In the QTP, agricultural infrastructure construction and field management levels are relatively low, and the application of pesticides and fertilizers are highly restricted in agricultural practice in some regions due to strict conservation of ecological environment. As a result, HB actual yield is still rather low and has a large yield gap. For instance, the average actual yield of HB crop during 2012–2017 was 2.2 t/ha in Qinghai province, and its average potential yield at 22 meteorological stations was 6.1 t/ha, with a yield gap of 3.9 t/ha. According to the IPCC report, the global average temperature will rise by 0.3–0.7 °C in 2035, and the change magnitude in the QTP will be far higher1,76. Therefore, in regions with lower temperature sum, HB potential yield will continue to increase in the future, leading to the increase of upper limit of altitude suitable for HB growth.
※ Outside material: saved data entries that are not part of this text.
import Summits.Ventures.QEC.Census.CertCoverBatch
import Summits.Ventures.QEC.Census.TwoBGA.TB_l6m24_A0_0_0_1_3_11_B0_0_1_11_5_4.CoreDefs
import HarnessLib

set_option Elab.async false
set_option maxRecDepth 200000

/-!
# `[[288,12,16]]` one-level cover certificate of `TB_l6m24_A0_0_0_1_3_11_B0_0_1_11_5_4` — LEVEL-1→0 coset problems 17…26 (deep problems [5] excluded: `ProbDeep*.lean`) as COMPACT data
(`ProbData`: U, f, σ, y₀, allow; qec-type-10 `CertCoverBatch.mkCoset` rebuilds each `CosetProb` in the kernel) + their verdict
`probsOK cov covR hx hx1 D1 lxd 14` (one `decide +kernel`; 10 problems, depths f=0:3 f=1:7 f=2:0 f=3:0, est. 66.5 s).
qec-search-1 g5 (pattern of search-9 g5 `Probs*`); data from JSON `level10.problems` (sha256 fee0559d1bce5e88…). Data + decided check; KERNEL.
-/

namespace Summit.Ventures.QEC.Census.TB_l6m24_A0_0_0_1_3_11_B0_0_1_11_5_4

open Matrix Summit.Ventures.QEC.Census Literature.InformationTheory.QuantumCodes

/-- Problems 17…26 (10): `⟨U, f, σ, y₀, allow⟩`. -/
def probs02 : List ProbData := [
    ⟨4218741212142216876665299622430720, 1, 864691128857788432, 4218741212066658436478632727152640, [0]⟩,
    ⟨5516815421907183107278921068969993, 0, 30192133138956683268, 5516815421864681664817906119081984, [0]⟩,
    ⟨5516815426757052188149216514148360, 1, 27670117210088538112, 5192296858534846075274570047160320, [0]⟩,
    ⟨8112963856118894885610358890301440, 1, 805314592, 8112963855967779158158529706592256, [0]⟩,
    ⟨10709112285348566661218222287099920, 1, 55340797370105331712, 10709112285235229865629350801967104, [0]⟩,
    ⟨15901409144072252056140507056179200, 1, 1610629184, 302231454903658367418368, [0]⟩,
    ⟨21093706002531595607356233849776160, 1, 110681594740210663424, 226673591177742970265632, [0]⟩,
    ⟨1329552544102328274843868795020771328, 0, 442721857906468203520, 324518606851459090653661106798592, [0]⟩,
    ⟨1329552573769391206168133130035134464, 0, 2522015928868145156, 1329228055206061370578589793963212800, [0]⟩,
    ⟨1329552573774203296317140468318603265, 1, 0, 0, [0]⟩]

set_option maxHeartbeats 400000000 in
/-- Every problem of this chunk passes (`mkCoset` elimination + `cosetOKD` + fast `σ` + depth + `BU`-evenness + label checks). -/
theorem probs02_ok : probsOK TB_l6m24_A0_0_0_1_3_11_B0_0_1_11_5_4.cov covR hx hx1 D1 lxd 14 probs02 = true := by
  decide +kernel

/-- Pointwise form. -/
theorem probs02_all : ∀ x ∈ TB_l6m24_A0_0_0_1_3_11_B0_0_1_11_5_4.probs02, probOK cov covR hx hx1 D1 lxd 14 x = true := by
  have h := probs02_ok
  rwa [probsOK, List.all_eq_true] at h

end Summit.Ventures.QEC.Census.TB_l6m24_A0_0_0_1_3_11_B0_0_1_11_5_4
In filed surveys, we also found that the major restricting factor was the low ratio of irrigation guarantee, due to that available farmland is mainly terraced farmland on the hill slopes. For instance, only 35.1% of the arable land in Qinghai province was accessible for irrigation in 2017 (Statistical Yearbook). To improve crop yield, therefore, it is necessary not only to develop suitable varieties that can adapt the climate warming in different EAT zones, but also to adjust the strategies of fertilizers application and to improve irrigation guarantee rate.

Conclusion

Based on the WOFOST model, Mann–Kendall and Sen’s SLOPE, SMLR and GIS spatial analysis, this study simulated HB potential yield and its change trend at 72 stations in the QTP during 1978–2017, and then explored its response to climate change in different EAT zones. Results showed that the annual average potential yield of HB ranged from 3.5 to 8.1 t/ha, and the potential yield was larger than 6.0 t/ha at 34 stations, which mainly located in southern Tibet and northern Qinghai. From 1978 to 2017, HB potential yield for the whole QTP decreased slightly by 2.1 kg/ha per year, and its change rates were 23.9, 10.1, − 15.9, − 23.8 and − 16.7 kg/ha/year from TZ-1 to TZ-5 (p < 0.05), respectively, meanwhile, Tmax, Tmin and Tave increased with change rates of 0.32, 0.33 and 0.47 °C per decade (p < 0.05). The change rates of Tmax, Tmin and Tave decreased with the increasing temperature sum, while that of RA and TDR mainly showed decreasing trends. RA and TDR were positively correlated with HB potential yield in all zones, while the influence of Tave, Tmax, Tmin and EAT changed from positive to negative with the increasing EAT, and the influence amplitude first increased and then decreased. To improve HB productivity, it is suggested that suitable varieties should be developed to adjust the climate warming in different temperature sum regions, and the strategies of fertilizers application and irrigation should be adjusted.